We have enough grief this year, so mourning is canceled

Jews are now commemorating what is known as the Three Weeks.  It is when Jews express grief for the destruction of the Holy Temple in ancient Israel.  The Temple was breached by the Romans in 69 C.E.  The mourning period concludes with a fast to remember when both Holy Temples were set aflame.  Thus, Tisha B’Av (Ninth of Av) is the saddest day of the Jewish calendar.

Between the two fasts (the 17th of Tammuz which passed last week) and Tisha B’Av is called the three weeks of mourning. During this period, we don’t listen to live music (taped and the radio is ok according to some) eat meat or drink wine (except on Shabbat, when we are not to mourn), and reduce our joy.

Hershel Schachter (born July 28, 1941) is an American Orthodox rabbi, posek (religious law authority), and rosh yeshiva (dean) at Rabbi Isaac Elchanan Theological Seminary (RIETS), part of Yeshiva University (YU) in New York City.

Schachter is a halakhic (Jewish law) advisor for the Orthodox Union, and has rendered notable decisions in a number of contemporary topic areas.

Rav Schacter says in the pdf attached, that because of the trauma of the virus, the entire world is in a state of uncertainty and concern. He, therefore, says that if one needs to listen to live music so that they are not depressed, this year is different.

The Rav doesn’t say it, but I will, this obviously applies to the rest of the mourning procedures that Jews follow during the three week period. The world has suffered tremendously from the loss of their income and jobs to the loss of their freedom to travel freely. Even at home, the buses are not running at night, they pass you by in the heat if they have over 20 people (happened to me last week -after waiting 30 minutes in the heat for a bus in Safed, the bus passed me right by, with no concern that the next bus might be just as full). The world has changed this year and if we can’t go to our synagogues as usual, which is a big sacrifice, anyone who is suffering doesn’t have to suffer anymore.
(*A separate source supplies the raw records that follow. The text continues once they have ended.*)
import Summits.Ventures.GridStability.Bench.NE39SPSlabCSparse
import Summits.Ventures.GridStability.Lyapunov.NE39SPSlabSData

/-!
# GridStability/Bench/NE39SPSlabSDefs — rider «#53′ REGION»: the `P`-dependent ℚ blocks of `−slabMatrix` (dense definitions and
# sparse evaluation) for sos-4's level-optimised object

Cell `gridfusion` (LADDER-GRIDFUSION), SP–Lur'e lane, RIDER «#53′ REGION» of row #53 «G2.b-NE39SP-SLAB-CLQ» (lead RULING #53 OBJECT
08:38:22Z: after the row's MAIN; «Data swap + the same PSD/Bench structure»); seat gridfusion-model-2 (g6). OBJECT `NE39SP.relLurie D`
(p494720), D = `1/10` uniform SYNTHETIC (R-SPCERT token); CERTIFICATE = sos-4's LEVEL-optimised structured-P («nbr») slab certificate
cert/sos-4/j273316/lchord-R6-NE39SP-D1o10-nbr-csJ-epsP-dm1e-05.json 033ca4741cd2bb31 / hand-over 621c7496cc97a527 (slab `u = 1/4`,
`γ_lo = 97/200`, `a = 5/8`, `b = 1`, `η = 1/1000`, `ε_P = 4131101/2²⁸`; ε-level `c = 38869529309/21474836480000`, inner ball ≈ 0.22°,
23× the row's), data `Lyapunov/NE39SPSlabSData` (sos-4 p517038; model-2's exact re-match kit j273712: −slabMatrix and P − ε1 of
relLurie(1/10) equal entry by entry, json models/NE39SP-slabC6-rider-instance.json eef586a7a52d339b). Object-independent parts
(`D`, `e1`, `e2`, `AQ`/`BQ`/`CQ` + cast lemmas, the sparse lists of A, B, C and their decided lookups, the contraction lemmas) are
IMPORTED from `Bench/NE39SPSlabCDefs` / `Bench/NE39SPSlabCSparse`; only the `P`-dependent declarations are re-made here.
LABEL: pipeline object on a structure-preserving NE39 VARIANT with DECLARED SYNTHETIC DAMPING — not a sentence about the printed
New England system (MODEL-VALIDITY v0.33 R-SPCERT, v0.38 (c)).
-/

noncomputable section

open Matrix Literature.Computation.Certificates
open Summit.Ventures.GridStability.Models Summit.Ventures.GridStability.Models.NE39SP
open Summit.Ventures.GridStability.Lyapunov.NE39SPSlabS
open Summit.Ventures.GridStability.Bench.NE39SPSlabC (e1 e2 AQ BQ CQ lsum sum_lsum_mul sum_mul_lsum colsA colsB rowsC colsC hAc hAcT hBc hCr hCc hCcT)

namespace Summit.Ventures.GridStability.Bench.NE39SPSlabS

/-- `P` over `ℚ`, reindexed to the state type (rider object). -/
def PQB : Matrix (Fin 48 ⊕ Fin 10) (Fin 48 ⊕ Fin 10) ℚ := PSq.submatrix e1 e1

/-- `τ_e·a·b` (`a = 5/8`, `b = 1`). -/
def tabQ : Fin 56 → ℚ := fun e => tauSQ e * (aSQ * 1)

/-- `τ_e·(a + b)/2`. -/
def tab2Q : Fin 56 → ℚ := fun e => tauSQ e * (aSQ + 1) / 2

/-- state block over `ℚ` (dense definition). -/
def L11Q : Matrix (Fin 48 ⊕ Fin 10) (Fin 48 ⊕ Fin 10) ℚ :=
  AQᵀ * PQB + PQB * AQ + etaSQ • (1 : Matrix (Fin 48 ⊕ Fin 10) (Fin 48 ⊕ Fin 10) ℚ)
    - CQᵀ * Matrix.diagonal tabQ * CQ

/-- cross block over `ℚ` (dense definition). -/
def L12Q : Matrix (Fin 48 ⊕ Fin 10) (Fin 56) ℚ :=
  -(PQB * BQ) + (CQ * AQ)ᵀ * Matrix.diagonal lamSQ + CQᵀ * Matrix.diagonal tab2Q

/-- channel block over `ℚ` (dense definition). -/
def L22Q : Matrix (Fin 56) (Fin 56) ℚ :=
  -(Matrix.diagonal lamSQ * (CQ * BQ)) - (Matrix.diagonal lamSQ * (CQ * BQ))ᵀ - Matrix.diagonal tauSQ

/-- `−𝓛` over `ℚ` on the sum index type (dense definition). -/
def negLQ : Matrix ((Fin 48 ⊕ Fin 10) ⊕ Fin 56) ((Fin 48 ⊕ Fin 10) ⊕ Fin 56) ℚ :=
  -(Matrix.fromBlocks L11Q L12Q L12Qᵀ L22Q)

/-! ### Sparse evaluation (lists and lookups from `Bench/NE39SPSlabCSparse`) -/

/-- `(AᵀP)_ij`. -/
def AtP (i j : Fin 48 ⊕ Fin 10) : ℚ := ((colsA i).map fun ka => ka.2 * PQB ka.1 j).sum
/-- `(PA)_ij`. -/
def PA (i j : Fin 48 ⊕ Fin 10) : ℚ := ((colsA j).map fun ka => PQB i ka.1 * ka.2).sum
/-- `(Cᵀ·diag(τab)·C)_ij`. -/
def CtTC (i j : Fin 48 ⊕ Fin 10) : ℚ := ((colsC i).map fun ec => ec.2 * (tabQ ec.1 * lsum (rowsC ec.1) j)).sum
/-- `(PB)_ie`. -/
def PB (i : Fin 48 ⊕ Fin 10) (e : Fin 56) : ℚ := ((colsB e).map fun kb => PQB i kb.1 * kb.2).sum
/-- `(CA)_ej`. -/
def CA (e : Fin 56) (j : Fin 48 ⊕ Fin 10) : ℚ := ((rowsC e).map fun kc => kc.2 * lsum (colsA j) kc.1).sum
/-- `(CB)_ef`. -/
def CB (e f : Fin 56) : ℚ := ((rowsC e).map fun kc => kc.2 * lsum (colsB f) kc.1).sum

/-- `AᵀP` sparsely. -/
theorem AtP_eq : AQᵀ * PQB = Matrix.of AtP := by
  ext i j
  rw [Matrix.mul_apply, Matrix.of_apply, AtP]
  simp only [hAcT]
  exact sum_lsum_mul _ _
/-- `PA` sparsely. -/
theorem PA_eq : PQB * AQ = Matrix.of PA := by
  ext i j
  rw [Matrix.mul_apply, Matrix.of_apply, PA]
  simp only [hAc]
  exact sum_mul_lsum _ _
/-- `Cᵀ·diag·C` sparsely. -/
theorem CtTC_eq : CQᵀ * Matrix.diagonal tabQ * CQ = Matrix.of CtTC := by
  rw [Matrix.mul_assoc]
  ext i j
  rw [Matrix.mul_apply, Matrix.of_apply, CtTC]
  simp only [hCcT, Matrix.diagonal_mul, hCr]
  exact sum_lsum_mul _ _
/-- `PB` sparsely. -/
theorem PB_eq : PQB * BQ = Matrix.of PB := by
  ext i e
  rw [Matrix.mul_apply, Matrix.of_apply, PB]
  simp only [hBc]
  exact sum_mul_lsum _ _
/-- `CA` sparsely. -/
theorem CA_eq : CQ * AQ = Matrix.of CA := by
  ext e j
  rw [Matrix.mul_apply, Matrix.of_apply, CA]
  simp only [hCr, hAc]
  exact sum_lsum_mul _ _
/-- `CB` sparsely. -/
theorem CB_eq : CQ * BQ = Matrix.of CB := by
  ext e f
  rw [Matrix.mul_apply, Matrix.of_apply, CB]
  simp only [hCr, hBc]
  exact sum_lsum_mul _ _

/-- state block, sparse form. -/
def L11S : Matrix (Fin 48 ⊕ Fin 10) (Fin 48 ⊕ Fin 10) ℚ :=
  Matrix.of fun i j => AtP i j + PA i j + (if i = j then etaSQ else 0) - CtTC i j
/-- cross block, sparse form. -/
def L12S : Matrix (Fin 48 ⊕ Fin 10) (Fin 56) ℚ :=
  Matrix.of fun i e => -PB i e + CA e i * lamSQ e + lsum (colsC i) e * tab2Q e
/-- channel block, sparse form. -/
def L22S : Matrix (Fin 56) (Fin 56) ℚ :=
  Matrix.of fun e f => -(lamSQ e * CB e f) - lamSQ f * CB f e - (if e = f then tauSQ e else 0)

/-- `L11Q = L11S`. -/
theorem L11_eqS : L11Q = L11S := by
  rw [L11Q, AtP_eq, PA_eq, CtTC_eq]
  ext i j
  simp only [L11S, Matrix.of_apply, Matrix.add_apply, Matrix.sub_apply, Matrix.smul_apply, Matrix.one_apply,
    smul_eq_mul, mul_ite, mul_one, mul_zero]
/-- `L12Q = L12S`. -/
theorem L12_eqS : L12Q = L12S := by
  rw [L12Q, PB_eq, CA_eq]
  ext i e
  simp only [L12S, Matrix.of_apply, Matrix.add_apply, Matrix.neg_apply, Matrix.mul_diagonal,
    Matrix.transpose_apply, hCc]
/-- `L22Q = L22S`. -/
theorem L22_eqS : L22Q = L22S := by
  rw [L22Q, CB_eq]
  ext e f
  simp only [L22S, Matrix.of_apply, Matrix.sub_apply, Matrix.neg_apply, Matrix.diagonal_mul,
    Matrix.transpose_apply, Matrix.diagonal_apply]

/-- `−𝓛`, sparse form. -/
def negLS : Matrix ((Fin 48 ⊕ Fin 10) ⊕ Fin 56) ((Fin 48 ⊕ Fin 10) ⊕ Fin 56) ℚ :=
  -(Matrix.fromBlocks L11S L12S L12Sᵀ L22S)

/-- **`negLQ = negLS`**. -/
theorem negLQ_eq_negLS : negLQ = negLS := by
  rw [negLQ, negLS, L11_eqS, L12_eqS, L22_eqS]

/-- the flattened identity row, sparse form (decided block by block in `Bench/NE39SPSlabSIdS*`). -/
def IdRowS (p : Fin 114) : Prop := ∀ q : Fin 114, negLS (e2.symm p) (e2.symm q) = AqS p q

/-- `IdRowS p` is decidable (a finite conjunction of rational equalities). -/
instance (p : Fin 114) : Decidable (IdRowS p) := by unfold IdRowS; infer_instance

end Summit.Ventures.GridStability.Bench.NE39SPSlabS

end
/-- **N5 RECORD SHAPE — `BSD(E,p)` on X7 ∧ `r_an = 0` ∧ `p ≥ 5` ∧ surj(p) ∧ `p ∤ ∏c` from the literal equation, a
landed twist record + rounding certificate, kernel certificates, and the `L`-value enclosure** (the X7 companion of
`X6RankZero.bsdp_of_ainvs_of_certifiedL_of_LValueBall_min`: `IsGloballyMinimal` supplied as `hmin` — bounded or
factored Kraus per pair —, class X7 = good supersingular at `p` + an ADDITIVE prime `q` (`q ∣ Δ`, `q ∣ c₄`,
additive-p3's `classX7_of_intModel`), and the surjectivity of `ρ̄_{E,p}` as the DATA binder `hsurj` (Cremona
`galrep`; a kernel certificate by Serre witnesses exists in the tree but is not wired here).**  Decidable inputs: `p ∤ Δ`,
`countPoints … p = n_p`, `p ∣ p+1−n_p`, `q ∣ Δ`, `q ∣ c₄` (class X7); the level
`r.n = ℓ₁ℓ₂` of the landed `CertifiedL` row `r` with `ℓᵢ ∤ Δ`, `ℓᵢ ≡ 1 (p)`, `countPoints … ℓᵢ = nᵢ`,
`p ∣ nᵢ`, `p² ∤ nᵢ` (Kolyvagin + cyclic, n1011-p03's certificates) and `A = (ℓ₁+1−n₁−2)(ℓ₂+1−n₂−2)`
(`= Π(a_ℓ − 2)`); a rounding certificate `c` passing `validHasse` and matching `r`; surjective discrete
logarithms `ψ₁, ψ₂` (per pair `dlogChar ℓᵢ p ηᵢ`).  REMAINING HYPOTHESES = EXACTLY the named facts `hKim`,
`hϖ`, `hGZK`, `hmod`; the newform `f` (`hf`); the data binders `surj(p)`, `r_an = 0`, `p ∤ ∏c`; and `hballL`, the
engine's enclosure of `D'·c_∞·re(A·L(E,1) + Σ_{j≠0} e_p(−jk)·τ(χ_j)·L_j(1))/(p·Ω⁺_f)`.  Per pair; NOT a
class theorem; nothing booked. [cite: Kim2022StructureSelmer, Thm. 1.9 (6) (PDF p. 8), Cor. 1.6]
[cite: MazurTateTeitelbaum1986Invent, §I.8 (8.6)] [cite: CremonaAlgorithms1997, §2.8 (2.8.8) (PDF p. 26)]
[cite: SilvermanAEC2009, VII.5 Prop. 5.1(a) and (b)] [cite: IrelandRosen1990, Prop. 5.1.2 and §8.1] -/
theorem X7RankZero.bsdp_of_ainvs_of_certifiedL_of_LValueBall
    (hKim : Kim2022_rankZero_padicValRat_sha_of_kuriharaNumber_ne_zero)
    (hϖ : realPeriodRat_eq_unit_mul_plusPeriod)
    (hGZK : rank_eq_analyticRank_of_analyticRank_le_one) (hmod : hasEntireLFunction_rat)
    (a1 a2 a3 a4 a6 : ℤ)
    (hmin : (⟨a1, a2, a3, a4, a6⟩ : WeierstrassCurve ℚ).IsGloballyMinimal)
    -- the landed twist record and its rounding certificate
    {rs : List TwistRecord} (hrs : CertifiedL rs) {r : TwistRecord} (hr : r ∈ rs) [Fact r.p.Prime] [NeZero r.n]
    (hνp : r.primes.length < r.p) (hν : r.n.primeFactors.card = r.primes.length)
    {c : RoundingCert} (hcv : c.validHasse = true)
    (hcp : c.p = r.p) (hcn : c.n = r.n) (hcden : c.den = r.den) (hcbins : c.bins = r.bins) (hD' : 0 < c.dstar)
    (hp : 5 ≤ r.p)
    -- class X7 at `p` from the model: good supersingular at `p` + an additive prime `q`; `surj(p)` is DATA
    (hpΔ : ¬ (r.p : ℤ) ∣ discOf [a1, a2, a3, a4, a6]) {np : ℕ}
    (hcnt : countPoints [a1, a2, a3, a4, a6] r.p = np) (hap : (r.p : ℤ) ∣ (r.p : ℤ) + 1 - np)
    (q : ℕ) (hq : q.Prime) (hqΔ : (q : ℤ) ∣ discOf [a1, a2, a3, a4, a6]) (hqc₄ : (q : ℤ) ∣ c4Of [a1, a2, a3, a4, a6])
    (hsurj : Surj (⟨a1, a2, a3, a4, a6⟩ : WeierstrassCurve ℚ) r.p)
    -- the Kolyvagin level `r.n = ℓ₁ · ℓ₂` from point counts
    (ℓ₁ ℓ₂ : ℕ) [Fact ℓ₁.Prime] [Fact ℓ₂.Prime] (hrn : r.n = ℓ₁ * ℓ₂) (hne : ℓ₁ ≠ ℓ₂)
    (hℓ₁p : ℓ₁ ≠ r.p) (hℓ₂p : ℓ₂ ≠ r.p) (hℓ₁2 : ℓ₁ ≠ 2) (hℓ₂2 : ℓ₂ ≠ 2)
    (hℓ₁Δ : ¬ (ℓ₁ : ℤ) ∣ discOf [a1, a2, a3, a4, a6]) (hℓ₂Δ : ¬ (ℓ₂ : ℤ) ∣ discOf [a1, a2, a3, a4, a6])
    (h1₁ : ℓ₁ ≡ 1 [MOD r.p ^ 1]) (h1₂ : ℓ₂ ≡ 1 [MOD r.p ^ 1]) {n₁ n₂ : ℕ}
    (hc₁ : countPoints [a1, a2, a3, a4, a6] ℓ₁ = n₁) (hc₂ : countPoints [a1, a2, a3, a4, a6] ℓ₂ = n₂)
    (hd₁ : r.p ^ 1 ∣ n₁) (hd₂ : r.p ^ 1 ∣ n₂) (hsq₁ : ¬ r.p ^ 2 ∣ n₁) (hsq₂ : ¬ r.p ^ 2 ∣ n₂)
    {A : ℤ} (hA : A = ((ℓ₁ : ℤ) + 1 - n₁ - 2) * ((ℓ₂ : ℤ) + 1 - n₂ - 2))
    -- the discrete logarithms
    (ψ₁ : (ZMod ℓ₁)ˣ →* Multiplicative (ZMod (r.p ^ 1))) (hψ₁ : Function.Surjective ψ₁)
    (ψ₂ : (ZMod ℓ₂)ˣ →* Multiplicative (ZMod (r.p ^ 1))) (hψ₂ : Function.Surjective ψ₂)
    -- data binders
    (hr0 : (⟨a1, a2, a3, a4, a6⟩ : WeierstrassCurve ℚ).analyticRank = 0)
    (htam : ¬ r.p ∣ (⟨a1, a2, a3, a4, a6⟩ : WeierstrassCurve ℚ).tamagawaProduct)
    {N : ℕ} [NeZero N] (f : CuspForm (Gamma0 N) 2) (hf : IsNewformOf (⟨a1, a2, a3, a4, a6⟩ : WeierstrassCurve ℚ) f)
    -- the engine's enclosure claim, through twisted L-values
    (hballL : ∀ (L : ZMod (r.p ^ 1) → ℂ → ℂ), (∀ j, j ≠ 0 → Differentiable ℂ (L j)) →
      (∀ j, j ≠ 0 → ∀ s : ℂ, 2 < s.re →
        L j s = twistedLSeries f (binChar r.n (pairLogs ℓ₁ ℓ₂ ψ₁ ψ₂) j)⁻¹ s) →
      ∀ k < r.p, ∃ mid rad : ℝ, rad ≤ (c.radNum : ℝ) / 10 ^ c.radExp ∧
        |mid - ((c.binsStar.getD k 0 : ℤ) : ℝ)| ≤ (c.marNum : ℝ) / 10 ^ c.marExp ∧
        |(c.dstar : ℝ) * ((r.components : ℝ) *
          (((A : ℂ) * (⟨a1, a2, a3, a4, a6⟩ : WeierstrassCurve ℚ).entireLFunction 1 +
            ∑ j ∈ (Finset.univ : Finset (ZMod (r.p ^ 1))).erase 0,
              ZMod.stdAddChar (-(j * (k : ZMod (r.p ^ 1)))) *
                (gaussSum (binChar r.n (pairLogs ℓ₁ ℓ₂ ψ₁ ψ₂) j) (ZMod.stdAddChar (N := r.n)) * L j 1)).re /
            ((r.p ^ 1 : ℕ) * plusPeriod f))) - mid| ≤ rad) :
    BSDp (⟨a1, a2, a3, a4, a6⟩ : WeierstrassCurve ℚ) r.p := by
  have h0 : discOf [a1, a2, a3, a4, a6] ≠ 0 := fun h ↦ hpΔ (by rw [h]; exact dvd_zero _)
  haveI := isElliptic_of_discOf_ne_zero a1 a2 a3 a4 a6 h0
  haveI := hmin
  have hI : integralModelInt (⟨a1, a2, a3, a4, a6⟩ : WeierstrassCurve ℚ) = ⟨a1, a2, a3, a4, a6⟩ :=
    integralModelInt_eq_of_map_eq _ (map_mk_int a1 a2 a3 a4 a6)
  have hp2 : r.p ≠ 2 := by omega
  have hN₁ := natCard_point_eq_of_countPoints a1 a2 a3 a4 a6 ℓ₁ hℓ₁2 hℓ₁Δ hc₁
  have hN₂ := natCard_point_eq_of_countPoints a1 a2 a3 a4 a6 ℓ₂ hℓ₂2 hℓ₂Δ hc₂
  -- class X7 at `p`
  have hX : ClassX7 (⟨a1, a2, a3, a4, a6⟩ : WeierstrassCurve ℚ) r.p :=
    classX7_of_intModel r.p hI (by rw [intCurve_Δ]; exact hpΔ)
      (natCard_point_eq_of_countPoints a1 a2 a3 a4 a6 r.p hp2 hpΔ hcnt) hap q hq
      (by rw [intCurve_Δ]; exact hqΔ) (by rw [intCurve_c₄]; exact hqc₄)
  -- the Kolyvagin level and cyclicity from the two point counts
  have hK₁ : Kato.IsKolyvaginPrime (⟨a1, a2, a3, a4, a6⟩ : WeierstrassCurve ℚ) r.p 1 ℓ₁ :=
    Additive.isKolyvaginPrime_of_intModel_of_card hI r.p 1 ℓ₁ hℓ₁p (by rw [intCurve_Δ]; exact hℓ₁Δ) h1₁ hN₁ hd₁
  have hK₂ : Kato.IsKolyvaginPrime (⟨a1, a2, a3, a4, a6⟩ : WeierstrassCurve ℚ) r.p 1 ℓ₂ :=
    Additive.isKolyvaginPrime_of_intModel_of_card hI r.p 1 ℓ₂ hℓ₂p (by rw [intCurve_Δ]; exact hℓ₂Δ) h1₂ hN₂ hd₂
  have hn : Kato.IsKolyvaginProduct (⟨a1, a2, a3, a4, a6⟩ : WeierstrassCurve ℚ) r.p 1 r.n := by
    rw [hrn]; exact Additive.isKolyvaginProduct_mul hK₁ hK₂ hne
  have hcyc : ∀ (ℓ : ℕ) [Fact ℓ.Prime], ℓ ∣ r.n →
      Nat.card {P : ((WeierstrassCurve.integralModelInt (⟨a1, a2, a3, a4, a6⟩ : WeierstrassCurve ℚ)).map
          (Int.castRingHom (ZMod ℓ))).toAffine.Point // r.p • P = 0} ≤ r.p := by
    rw [hrn]
    exact Additive.forall_card_torsion_le_of_pair hI r.p ℓ₁ ℓ₂ hN₁ hN₂ hsq₁ hsq₂
  -- the discrete logarithms
  have hψ : ∀ ℓ ∈ r.n.primeFactors, Function.Surjective (pairLogs ℓ₁ ℓ₂ ψ₁ ψ₂ ℓ) := by
    rw [hrn]
    exact surjective_pairLogs_of_mem_primeFactors ψ₁ ψ₂ Fact.out Fact.out hne hψ₁ hψ₂
  -- the certificate row as a one-element `RoundingCertifiedHasse` list
  have hcs : RoundingCertifiedHasse [c] :=
    (RoundingCertifiedHasse.cons_iff c []).2 ⟨hcv, RoundingCertifiedHasse.nil⟩
  -- `A = Π_{ℓ ∣ n} (a_ℓ − 2)`
  have hprod : (∏ ℓ ∈ r.n.primeFactors,
      (((⟨a1, a2, a3, a4, a6⟩ : WeierstrassCurve ℚ).frobeniusTrace ℓ : ℂ) - 2)) = (A : ℂ) := by
    rw [hrn]; exact prod_primeFactors_frobeniusTrace_sub_two_eq hI Fact.out Fact.out hne hN₁ hN₂ hA
  refine X7.bsdp_rankZero_of_certifiedL_of_LValueBall _ hKim hϖ hGZK hmod hrs hr hνp hν hcs
    (List.mem_singleton_self c) hcp hcn hcden hcbins hD' hp hX hsurj hr0 htam f hf
    (coprime_level_of_isKolyvaginProduct hf hn) hn hcyc (pairLogs ℓ₁ ℓ₂ ψ₁ ψ₂) hψ ?_
  intro L hL hL' k hk
  obtain ⟨mid, rad, h1, h2, h3⟩ := hballL L hL hL' k hk
  refine ⟨mid, rad, h1, h2, ?_⟩
  rw [hprod]
  exact h3
import Mathlib
import HarnessLib
import Summits.ValiantsHypothesis.ValiantsHypothesis.Theses.MonotoneRestoration
import Literature.Computability.AlgebraicComplexity.ArithCircuit
import Literature.Computability.AlgebraicComplexity.ArithCircuitProofs
import Literature.Computability.AlgebraicComplexity.MonotoneStructure
import Literature.Computability.AlgebraicComplexity.PermanentIrreducible
import Literature.ModelTheory.FiniteModelTheory.CkEquiv
import Summits.ValiantsHypothesis.ValiantsHypothesis.Theorems.MonotoneRestorationMonotoneRestorationQPCosetCount
import Summits.ValiantsHypothesis.ValiantsHypothesis.Theorems.MonotoneRestorationMonotoneRestorationQPSymmetricLB
import Summits.ValiantsHypothesis.ValiantsHypothesis.Theorems.MonotoneRestorationMonotoneRestorationQPSupportSymmetrisation
import Summits.ValiantsHypothesis.ValiantsHypothesis.Theorems.MonotoneRestorationMonotoneRestorationQPSparseRegime
import Summits.ValiantsHypothesis.ValiantsHypothesis.Theorems.MonotoneRestorationMonotoneRestorationQPBeta
import Literature.Computability.AlgebraicComplexity.SymmetricArithCircuit
import Literature.Computability.AlgebraicComplexity.DawarWilsenach2025Proofs
import Literature.GroupTheory.PermutationGroups.SmallIndexSubgroups
import Summits.ValiantsHypothesis.ValiantsHypothesis.Theorems.MonotoneRestorationQP.Negative.LoadBearing
import Summits.ValiantsHypothesis.ValiantsHypothesis.Theorems.MonotoneRestorationMonotoneRestorationQPPermSupportCount
import Literature.Computability.AlgebraicComplexity.ElementarySymmetricCircuit

/-! TTRL-lite variant V20279 of stmt-ValiantsHypothesis-15886 -/

namespace Summit.ValiantsHypothesis.ValiantsHypothesis.Theorems

open Summit.ValiantsHypothesis.ValiantsHypothesis.Theses.MonotoneRestoration
open Literature.Computability.AlgebraicComplexity

/-- TTRL-lite variant V20279 of `stub_esymmRowSums_complexity` (stmt-ValiantsHypothesis-15886):
the transfer step of the dynamic programme for the elementary symmetric functions summed against
arbitrary weights `Z_j` — with `Z_{-1} := 0`,
`Σ_{j ≤ k} (Z_j + y·Z_{j-1}) · e_{k-j}(T) = Σ_{j ≤ k} Z_j · e_{k-j}(y ∷ T)` over any commutative
semiring (the recurrence `e_r(y ∷ T) = e_r(T) + y · e_{r-1}(T)` read as a substitution on the
state variables). This is `Literature.Computability.AlgebraicComplexity.esymm_transfer_step`
specialised to universe `0` (the instance binder is anonymous here; the variant text names it
`inst`, which only changes a binder name). -/
theorem stub_esymmRowSums_complexity_var20279 :
    ∀ (A : Type) [CommSemiring A] (k : ℕ) (z : ℕ → A) (y : A) (T : Multiset A),
      ∑ j ∈ Finset.range (k + 1), (z j + y * (if j = 0 then 0 else z (j - 1))) * T.esymm (k - j) =
        ∑ j ∈ Finset.range (k + 1), z j * (y ::ₘ T).esymm (k - j) :=
  fun _A _ k z y T => esymm_transfer_step k z y T

end Summit.ValiantsHypothesis.ValiantsHypothesis.Theorems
As I wrote yesterday, One doesn’t have to be more religious than G-d. The Jews’ job is to follow the Bible as the Rabbis tell us what it means. Going to the hospital when you are hurt IS keeping Shabbat, and eating on a fast day, so that your resistance doesn’t drop when you are over 60 is keeping the three weeks.

It will be very strange for people who are in jeopardy (and the medical experts say that anyone over 60 is at much higher risk as well as younger people with pre-existing conditions) to skip the fast of Tisha B’Av this year, but they must to protect their health. Someone can be machmir (strict) on something that doesn’t affect their health, like reading more Tehillim or doing more prayers, but if they put themselves at risk by reducing their resistance, they are breaking the Torah not keeping it.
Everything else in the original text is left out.